A National Industrial Court sitting in Lagos, yesterday, adjourned till April 2, 2025, hearing in an application by Total E & P Nig., (formerly Elf Petroleum Nigeria Limited) for the court to depart from its rule on payment of judgment debt into the Account of Registrar of the court in the event of an appeal.
Justice Elizabeth Oji in her judgment delivered on January 30, 2024, had ordered Total E & P Nig to pay disengaged security employees of the company the sum of N50 million as aggravated damages for inflicting psychological, and mental torture on them.
The trial court described as callous and insensitive, the refusal of 1st defendant (Total E & P Nig.) to issue the claimants employment letters for about 15 years they worked in the company in accordance with Labour Act.
The court gave Total E & P Nig., 30 days within which to comply with the order, failing which it will attract interest of 20 percent.
The claimants, Odah Ezckiel Ogah, Adefemi Eyitayo Moses, Ogwuche Abraham, Charles Okwori (for themselves and on behalf of the disengaged Security Employees of Total E & P Nigeria Limited) had accused the oil company of unfair labour practice.
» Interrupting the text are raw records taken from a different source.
/-- A level WITHOUT the anti-dynamo property bounds the threshold from above (`ℝ≥0` form;
by antitonicity no larger level has the property either). [folklore] -/
theorem kinematicHubbleThreshold_le_coe {C : ℝ≥0} (h : ¬ KinematicHubbleAntiDynamo ν a C) :
    kinematicHubbleThreshold ν a ≤ C :=
  iSup₂_le fun _ h' => ENNReal.coe_le_coe.2
    (le_of_not_gt fun hlt => h (h'.anti (NNReal.coe_le_coe.2 hlt.le)))

/-- A level WITHOUT the anti-dynamo property is an upper bound for the threshold. [folklore] -/
theorem kinematicHubbleThreshold_le_ofReal {C : ℝ} (hC : 0 ≤ C)
    (h : ¬ KinematicHubbleAntiDynamo ν a C) : kinematicHubbleThreshold ν a ≤ ENNReal.ofReal C := by
  have h' : ¬ KinematicHubbleAntiDynamo ν a (C.toNNReal : ℝ) := by rwa [Real.coe_toNNReal C hC]
  exact kinematicHubbleThreshold_le_coe h'

/-- Every level strictly below the threshold has the anti-dynamo property (`ℝ≥0` form). [folklore] -/
theorem kinematicHubbleAntiDynamo_of_coe_lt {C : ℝ≥0}
    (h : (C : ℝ≥0∞) < kinematicHubbleThreshold ν a) : KinematicHubbleAntiDynamo ν a C :=
  of_not_not fun hC => (kinematicHubbleThreshold_le_coe hC).not_gt h

/-- Every level strictly below the threshold has the anti-dynamo property: every admissible `U`
at such a level `C` maintains no field (for `C < 0` vacuously, by `of_neg`). [folklore] -/
theorem kinematicHubbleAntiDynamo_of_ofReal_lt {C : ℝ}
    (h : ENNReal.ofReal C < kinematicHubbleThreshold ν a) : KinematicHubbleAntiDynamo ν a C := by
  rcases lt_or_ge C 0 with hC | hC
  · exact KinematicHubbleAntiDynamo.of_neg hC
  · exact of_not_not fun h' => (kinematicHubbleThreshold_le_ofReal hC h').not_gt h

/-- The threshold is infinite iff every level has the anti-dynamo property. [folklore] -/
theorem kinematicHubbleThreshold_eq_top_iff :
    kinematicHubbleThreshold ν a = ⊤ ↔ ∀ C : ℝ, KinematicHubbleAntiDynamo ν a C := by
  constructor
  · intro h C
    exact kinematicHubbleAntiDynamo_of_ofReal_lt (h ▸ ENNReal.ofReal_lt_top)
  · intro h
    exact ENNReal.eq_top_of_forall_nnreal_le fun r => coe_le_kinematicHubbleThreshold (h r)

/-- The threshold vanishes iff no positive level has the anti-dynamo property. [folklore] -/
theorem kinematicHubbleThreshold_eq_zero_iff :
    kinematicHubbleThreshold ν a = 0 ↔ ∀ C : ℝ, 0 < C → ¬ KinematicHubbleAntiDynamo ν a C := by
  constructor
  · intro h C hC hK
    have := ofReal_le_kinematicHubbleThreshold hC.le hK
    rw [h, nonpos_iff_eq_zero, ENNReal.ofReal_eq_zero] at this
    exact this.not_gt hC
  · intro h
    refine le_antisymm (iSup₂_le fun C hK => ?_) bot_le
    rcases eq_or_lt_of_le C.2 with hC | hC
    · have hC0 : C = 0 := NNReal.coe_eq_zero.1 hC.symm
      simp [hC0]
    · exact absurd hK (h C hC)

end Threshold

end Induction

end Literature.Analysis.FluidPDE
import Literature.NumberTheory.LFunctions.VanDerCorputZeta
import HarnessLib

/-!
# The two-dimensional Weyl–van der Corput differencing inequality (on the lattice `ℤ²`)

Topic `Literature/NumberTheory/LFunctions`, the two-dimensional companion of the tree's one-dimensional
`VdC.vanDerCorput_ineq` (`VanDerCorputZeta.lean`, Graham–Kolesnik Lemma 2.5).  Everything here is PROVED;
the only definition is the two-dimensional correlation sum `VdC.corr2`.

For `c : ℤ × ℤ → ℂ` supported in the box `B = (a₁, b₁] × (a₂, b₂]` (`aᵢ ≤ bᵢ`) and `H ≥ 1`:

  `H² ‖∑_{p ∈ B} c(p)‖² ≤ (b₁ - a₁ + H)(b₂ - a₂ + H) ∑_{d ∈ (-H, H)²} ‖C(d)‖`,   `C(d) = ∑_{p ∈ B} c(p + d) conj(c(p))`

(`VdC.vanDerCorput_ineq_2d`).  This is the `A`-process of the two-dimensional van der Corput method
(Titchmarsh 1934; Krätzel, *Lattice Points*, §2.2): averaging the sum over the `H²` shifts `h ∈ [0, H)²`,
Cauchy–Schwarz over the enlarged box `M = (a₁ - H, b₁] × (a₂ - H, b₂]`, and
`∑_{p ∈ M} c(p + h) conj c(p + h') = C(h - h')`, each difference `d = h - h'` being counted at most `H²` times.

## References

* S. W. Graham, G. Kolesnik, *Van der Corput's Method of Exponential Sums*, LMS LN 126 (1991), Lemma 2.5
  (the one-dimensional inequality). [GrahamKolesnik1991]
* E. Krätzel, *Lattice Points*, Kluwer 1988, §2.2 (two-dimensional Weyl steps). [Kratzel1988]
* E. C. Titchmarsh, *The lattice-points in a circle*, Proc. London Math. Soc. (2) 38 (1935), 96–115, §2.
  [Titchmarsh1935Lattice]
-/

noncomputable section

open Finset

namespace Literature.NumberTheory.LFunctions
namespace VdC

/-- The two-dimensional correlation sum `C(d) = ∑_{p ∈ (a₁,b₁]×(a₂,b₂]} c(p + d) conj(c(p))`. [folklore] -/
def corr2 (c : ℤ × ℤ → ℂ) (a₁ b₁ a₂ b₂ : ℤ) (d : ℤ × ℤ) : ℂ :=
  ∑ p ∈ Finset.Ioc a₁ b₁ ×ˢ Finset.Ioc a₂ b₂, c (p + d) * (starRingEnd ℂ) (c p)

/-! ### Bookkeeping lemmas -/

/-- Shifting both summation variables over a product of integer intervals. [folklore] -/
theorem sum_box_shift (f : ℤ × ℤ → ℂ) (a₁ b₁ a₂ b₂ t₁ t₂ : ℤ) :
    ∑ p ∈ Finset.Ioc a₁ b₁ ×ˢ Finset.Ioc a₂ b₂, f (p + (t₁, t₂))
      = ∑ p ∈ Finset.Ioc (a₁ + t₁) (b₁ + t₁) ×ˢ Finset.Ioc (a₂ + t₂) (b₂ + t₂), f p := by
  rw [Finset.sum_product, Finset.sum_product]
  have h1 : ∀ x : ℤ, ∑ y ∈ Finset.Ioc a₂ b₂, f ((x, y) + (t₁, t₂)) = ∑ y ∈ Finset.Ioc (a₂ + t₂) (b₂ + t₂), f (x + t₁, y) := by
    intro x
    have := sum_Ioc_shift (fun y => f (x + t₁, y)) a₂ b₂ t₂
    simpa using this
  simp_rw [h1]
  exact sum_Ioc_shift (fun x => ∑ y ∈ Finset.Ioc (a₂ + t₂) (b₂ + t₂), f (x, y)) a₁ b₁ t₁

/-- Cauchy–Schwarz: `‖∑_{m ∈ M} w m‖² ≤ #M ∑ ‖w m‖²` (any index type). [folklore] -/
theorem norm_sq_sum_le_card_mul' {ι : Type*} (M : Finset ι) (w : ι → ℂ) :
    ‖∑ m ∈ M, w m‖ ^ 2 ≤ M.card * ∑ m ∈ M, ‖w m‖ ^ 2 := by
  calc ‖∑ m ∈ M, w m‖ ^ 2 ≤ (∑ m ∈ M, ‖w m‖) ^ 2 := by
        gcongr
        exact norm_sum_le _ _
    _ ≤ M.card * ∑ m ∈ M, ‖w m‖ ^ 2 := sq_sum_le_card_mul_sum_sq

/-- `‖w‖² = w conj(w)` inside a sum, as complex numbers. [folklore] -/
theorem ofReal_sum_norm_sq {ι : Type*} (M : Finset ι) (w : ι → ℂ) :
    ((∑ m ∈ M, ‖w m‖ ^ 2 : ℝ) : ℂ) = ∑ m ∈ M, w m * (starRingEnd ℂ) (w m) := by
  push_cast
  refine Finset.sum_congr rfl fun m _ => ?_
  rw [Complex.mul_conj, Complex.normSq_eq_norm_sq]
  push_cast
  rfl

/-- A sum of a translate of a function supported in the box `(a₁, b₁] × (a₂, b₂]`, over any box containing
the translated support, equals the full sum. [folklore] -/
theorem sum_translate_eq {F : ℤ × ℤ → ℂ} {a₁ b₁ a₂ b₂ : ℤ}
    (hF : ∀ q, q ∉ Finset.Ioc a₁ b₁ ×ˢ Finset.Ioc a₂ b₂ → F q = 0)
    {A₁ B₁ A₂ B₂ : ℤ} {h : ℤ × ℤ}
    (h₁ : A₁ ≤ a₁ - h.1) (h₁' : b₁ - h.1 ≤ B₁) (h₂ : A₂ ≤ a₂ - h.2) (h₂' : b₂ - h.2 ≤ B₂) :
    ∑ p ∈ Finset.Ioc A₁ B₁ ×ˢ Finset.Ioc A₂ B₂, F (p + h) = ∑ q ∈ Finset.Ioc a₁ b₁ ×ˢ Finset.Ioc a₂ b₂, F q := by
  have hsub : Finset.Ioc (a₁ - h.1) (b₁ - h.1) ×ˢ Finset.Ioc (a₂ - h.2) (b₂ - h.2)
      ⊆ Finset.Ioc A₁ B₁ ×ˢ Finset.Ioc A₂ B₂ :=
    Finset.product_subset_product (Finset.Ioc_subset_Ioc h₁ h₁') (Finset.Ioc_subset_Ioc h₂ h₂')
  rw [← Finset.sum_subset hsub]
  · have := sum_box_shift F (a₁ - h.1) (b₁ - h.1) (a₂ - h.2) (b₂ - h.2) h.1 h.2
    simp only [sub_add_cancel] at this
    rw [← this]
  · intro p _ hp
    apply hF
    intro hmem
    apply hp
    simp only [Finset.mem_product, Finset.mem_Ioc, Prod.fst_add, Prod.snd_add] at hmem ⊢
    omega

/-- **The two-dimensional Weyl–van der Corput inequality.**  For `c` supported in `(a₁, b₁] × (a₂, b₂]`
(`aᵢ ≤ bᵢ`) and `1 ≤ H`:
`H² ‖∑ c(p)‖² ≤ (b₁ - a₁ + H)(b₂ - a₂ + H) ∑_{d ∈ (-H,H)²} ‖C(d)‖`, `C(d) = ∑ c(p + d) conj(c(p))`.
[cite: GrahamKolesnik1991, Lemma 2.5 (Weyl–van der Corput)] -/
theorem vanDerCorput_ineq_2d {c : ℤ × ℤ → ℂ} {a₁ b₁ a₂ b₂ : ℤ}
    (hc : ∀ p, p ∉ Finset.Ioc a₁ b₁ ×ˢ Finset.Ioc a₂ b₂ → c p = 0)
    (ha₁ : a₁ ≤ b₁) (ha₂ : a₂ ≤ b₂) {H : ℕ} (hH : 1 ≤ H) :
    (H : ℝ) ^ 2 * ‖∑ p ∈ Finset.Ioc a₁ b₁ ×ˢ Finset.Ioc a₂ b₂, c p‖ ^ 2
      ≤ ((b₁ : ℝ) - a₁ + H) * ((b₂ : ℝ) - a₂ + H) *
          ∑ d ∈ Finset.Ioo (-(H : ℤ)) H ×ˢ Finset.Ioo (-(H : ℤ)) H, ‖corr2 c a₁ b₁ a₂ b₂ d‖ := by
  set B : Finset (ℤ × ℤ) := Finset.Ioc a₁ b₁ ×ˢ Finset.Ioc a₂ b₂ with hB
  set S : ℂ := ∑ p ∈ B, c p with hS
  set M : Finset (ℤ × ℤ) := Finset.Ioc (a₁ - H) b₁ ×ˢ Finset.Ioc (a₂ - H) b₂ with hM
  set Sh : Finset (ℤ × ℤ) := Finset.Ico (0 : ℤ) H ×ˢ Finset.Ico (0 : ℤ) H with hSh
  set D : Finset (ℤ × ℤ) := Finset.Ioo (-(H : ℤ)) H ×ˢ Finset.Ioo (-(H : ℤ)) H with hD
  have hH0 : (0 : ℝ) < H := by exact_mod_cast hH
  -- cardinalities
  have hcardM : (M.card : ℝ) = ((b₁ : ℝ) - a₁ + H) * ((b₂ : ℝ) - a₂ + H) := by
    rw [hM, Finset.card_product, Int.card_Ioc, Int.card_Ioc]
    have e1 : (((b₁ - (a₁ - H)).toNat : ℕ) : ℤ) = b₁ - (a₁ - H) := Int.toNat_of_nonneg (by omega)
    have e2 : (((b₂ - (a₂ - H)).toNat : ℕ) : ℤ) = b₂ - (a₂ - H) := Int.toNat_of_nonneg (by omega)
    have e1' : (((b₁ - (a₁ - H)).toNat : ℕ) : ℝ) = ((b₁ - (a₁ - H) : ℤ) : ℝ) := by exact_mod_cast e1
    have e2' : (((b₂ - (a₂ - H)).toNat : ℕ) : ℝ) = ((b₂ - (a₂ - H) : ℤ) : ℝ) := by exact_mod_cast e2
    push_cast [e1', e2']
    ring
  have hcardSh : Sh.card = H ^ 2 := by
    rw [hSh, Finset.card_product, Int.card_Ico]
    simp; ring
  -- Step 1: `∑_{p ∈ M} c(p + h) = S` for every shift `h ∈ Sh`
  have hstep1 : ∀ h ∈ Sh, ∑ p ∈ M, c (p + h) = S := by
    intro h hh
    simp only [hSh, Finset.mem_product, Finset.mem_Ico] at hh
    exact sum_translate_eq hc (by omega) (by omega) (by omega) (by omega)
  -- Step 2: `H² S = ∑_{p ∈ M} ∑_{h ∈ Sh} c(p + h)`
  have hstep2 : ((H : ℂ) ^ 2) * S = ∑ p ∈ M, ∑ h ∈ Sh, c (p + h) := by
    rw [Finset.sum_comm, Finset.sum_congr rfl hstep1, Finset.sum_const, nsmul_eq_mul, hcardSh]
    push_cast
    ring
  -- Step 3: Cauchy–Schwarz
  have hstep3 : ‖∑ p ∈ M, ∑ h ∈ Sh, c (p + h)‖ ^ 2 ≤ M.card * ∑ p ∈ M, ‖∑ h ∈ Sh, c (p + h)‖ ^ 2 :=
    norm_sq_sum_le_card_mul' M _
  -- Step 4/5: `∑_{p ∈ M} ‖∑_h c(p+h)‖² = ∑_{h, h' ∈ Sh} C(h - h')`
  have hstep45 : ((∑ p ∈ M, ‖∑ h ∈ Sh, c (p + h)‖ ^ 2 : ℝ) : ℂ)
      = ∑ h ∈ Sh, ∑ h' ∈ Sh, corr2 c a₁ b₁ a₂ b₂ (h - h') := by
    rw [ofReal_sum_norm_sq]
    have : ∀ p ∈ M, (∑ h ∈ Sh, c (p + h)) * (starRingEnd ℂ) (∑ h ∈ Sh, c (p + h))
        = ∑ h ∈ Sh, ∑ h' ∈ Sh, c (p + h) * (starRingEnd ℂ) (c (p + h')) := by
      intro p _
      rw [map_sum, Finset.sum_mul_sum]
    rw [Finset.sum_congr rfl this, Finset.sum_comm]
    refine Finset.sum_congr rfl fun h hh => ?_
    rw [Finset.sum_comm]
    refine Finset.sum_congr rfl fun h' hh' => ?_
    -- `∑_{p ∈ M} c(p + h) conj c(p + h') = C(h - h')`: substitute `q = p + h'`
    simp only [hSh, Finset.mem_product, Finset.mem_Ico] at hh hh'
    rw [corr2]
    have hF : ∀ q, q ∉ Finset.Ioc a₁ b₁ ×ˢ Finset.Ioc a₂ b₂ → c (q + (h - h')) * (starRingEnd ℂ) (c q) = 0 := by
      intro q hq; rw [hc q hq, map_zero, mul_zero]
    have key := sum_translate_eq hF (A₁ := a₁ - H) (B₁ := b₁) (A₂ := a₂ - H) (B₂ := b₂) (h := h')
      (by omega) (by omega) (by omega) (by omega)
    rw [← key]
    refine Finset.sum_congr rfl fun p _ => ?_
    congr 2
    abel
  -- Step 6: each difference is counted at most `H²` times
  have hstep6 : ‖∑ h ∈ Sh, ∑ h' ∈ Sh, corr2 c a₁ b₁ a₂ b₂ (h - h')‖
      ≤ (H : ℝ) ^ 2 * ∑ d ∈ D, ‖corr2 c a₁ b₁ a₂ b₂ d‖ := by
    have hinner : ∀ h ∈ Sh, ‖∑ h' ∈ Sh, corr2 c a₁ b₁ a₂ b₂ (h - h')‖ ≤ ∑ d ∈ D, ‖corr2 c a₁ b₁ a₂ b₂ d‖ := by
      intro h hh
      refine (norm_sum_le _ _).trans ?_
      have hinj : Set.InjOn (fun h' : ℤ × ℤ => h - h') Sh := fun x _ y _ hxy => by simpa using hxy
      rw [← Finset.sum_image (f := fun d => ‖corr2 c a₁ b₁ a₂ b₂ d‖) hinj]
      refine Finset.sum_le_sum_of_subset_of_nonneg ?_ fun _ _ _ => norm_nonneg _
      intro d hd
      rw [Finset.mem_image] at hd
      obtain ⟨h', hh', rfl⟩ := hd
      simp only [hSh, hD, Finset.mem_product, Finset.mem_Ico, Finset.mem_Ioo, Prod.fst_sub, Prod.snd_sub] at hh hh' ⊢
      omega
    calc ‖∑ h ∈ Sh, ∑ h' ∈ Sh, corr2 c a₁ b₁ a₂ b₂ (h - h')‖
        ≤ ∑ h ∈ Sh, ‖∑ h' ∈ Sh, corr2 c a₁ b₁ a₂ b₂ (h - h')‖ := norm_sum_le _ _
      _ ≤ ∑ h ∈ Sh, ∑ d ∈ D, ‖corr2 c a₁ b₁ a₂ b₂ d‖ := Finset.sum_le_sum hinner
      _ = (H : ℝ) ^ 2 * ∑ d ∈ D, ‖corr2 c a₁ b₁ a₂ b₂ d‖ := by
          rw [Finset.sum_const, nsmul_eq_mul, hcardSh]; push_cast; ring
  -- ### assembly
  have hreal : ∑ p ∈ M, ‖∑ h ∈ Sh, c (p + h)‖ ^ 2 ≤ (H : ℝ) ^ 2 * ∑ d ∈ D, ‖corr2 c a₁ b₁ a₂ b₂ d‖ := by
    have h1 : (∑ p ∈ M, ‖∑ h ∈ Sh, c (p + h)‖ ^ 2 : ℝ)
        = (∑ h ∈ Sh, ∑ h' ∈ Sh, corr2 c a₁ b₁ a₂ b₂ (h - h')).re := by
      rw [← hstep45, Complex.ofReal_re]
    rw [h1]
    exact (Complex.re_le_norm _).trans hstep6
  have hH4 : ((H : ℝ) ^ 2) ^ 2 * ‖S‖ ^ 2 = ‖∑ p ∈ M, ∑ h ∈ Sh, c (p + h)‖ ^ 2 := by
    rw [← hstep2, norm_mul]
    rw [Complex.norm_pow, Complex.norm_natCast]
    ring
  have key : ((H : ℝ) ^ 2) ^ 2 * ‖S‖ ^ 2 ≤ M.card * ((H : ℝ) ^ 2 * ∑ d ∈ D, ‖corr2 c a₁ b₁ a₂ b₂ d‖) := by
    rw [hH4]
    exact hstep3.trans (mul_le_mul_of_nonneg_left hreal (Nat.cast_nonneg _))
  rw [hcardM] at key
  have hH2 : (0 : ℝ) < (H : ℝ) ^ 2 := by positivity
  have : (H : ℝ) ^ 2 * ((H : ℝ) ^ 2 * ‖S‖ ^ 2)
      ≤ (H : ℝ) ^ 2 * (((b₁ : ℝ) - a₁ + H) * ((b₂ : ℝ) - a₂ + H) * ∑ d ∈ D, ‖corr2 c a₁ b₁ a₂ b₂ d‖) := by
    nlinarith [key]
  exact le_of_mul_le_mul_left this hH2

end VdC
end Literature.NumberTheory.LFunctions

end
Other defendants alongside Total E& P Nigeria Limited were Transworld Security System Limited, Bemil Nigeria Limited, Halogen Security Nigeria Limited, Lack Guards Security Limited, and Kings Guards Security Limited.
The rule of the court provides that in the event of an appeal arising from a judgment sum, the judgment debtor must pay the money into the account of the Registrar of the court, pending the outcome of the appeal.
At the hearing in the matter, yesterday, counsel to the judgment debtor asked for a short adjournment to respond to a reply by the judgment creditors’ counsel, Mr. Ali Adah, who had opposed the application.
Recall that the claimants at the trial level, had asked the court for a declaration that the unilateral transfer of the Claimants’ employment to five different companies ( 2nd to 6th defendants) at different times by the 1st defendant within a period of about 15 years without their consent and the endorsement/approval of such transfer by any authorised labour officer is illegal, unlawful and unfair labour practice and therefore a breach of section 10 of the Labour Act of Nigeria and international best practices with impunity.
They had also asked for “a declaration that the refusal and neglect by the 1st defendant to issue letters of employment to the claimants despite repeated demands for same by the claimants without success is illegal, unlawful, unfair labour practice, a breach of international best practices and therefore, a violation of section 7 of the Labour Act and liable under section 21 of the same Act.
However, the 1st defendant in its defence alleged that it was not the employer of the claimants but the 2nd to 6th defendants.
The 2nd to 6th defendants denied being the employers of the claimants.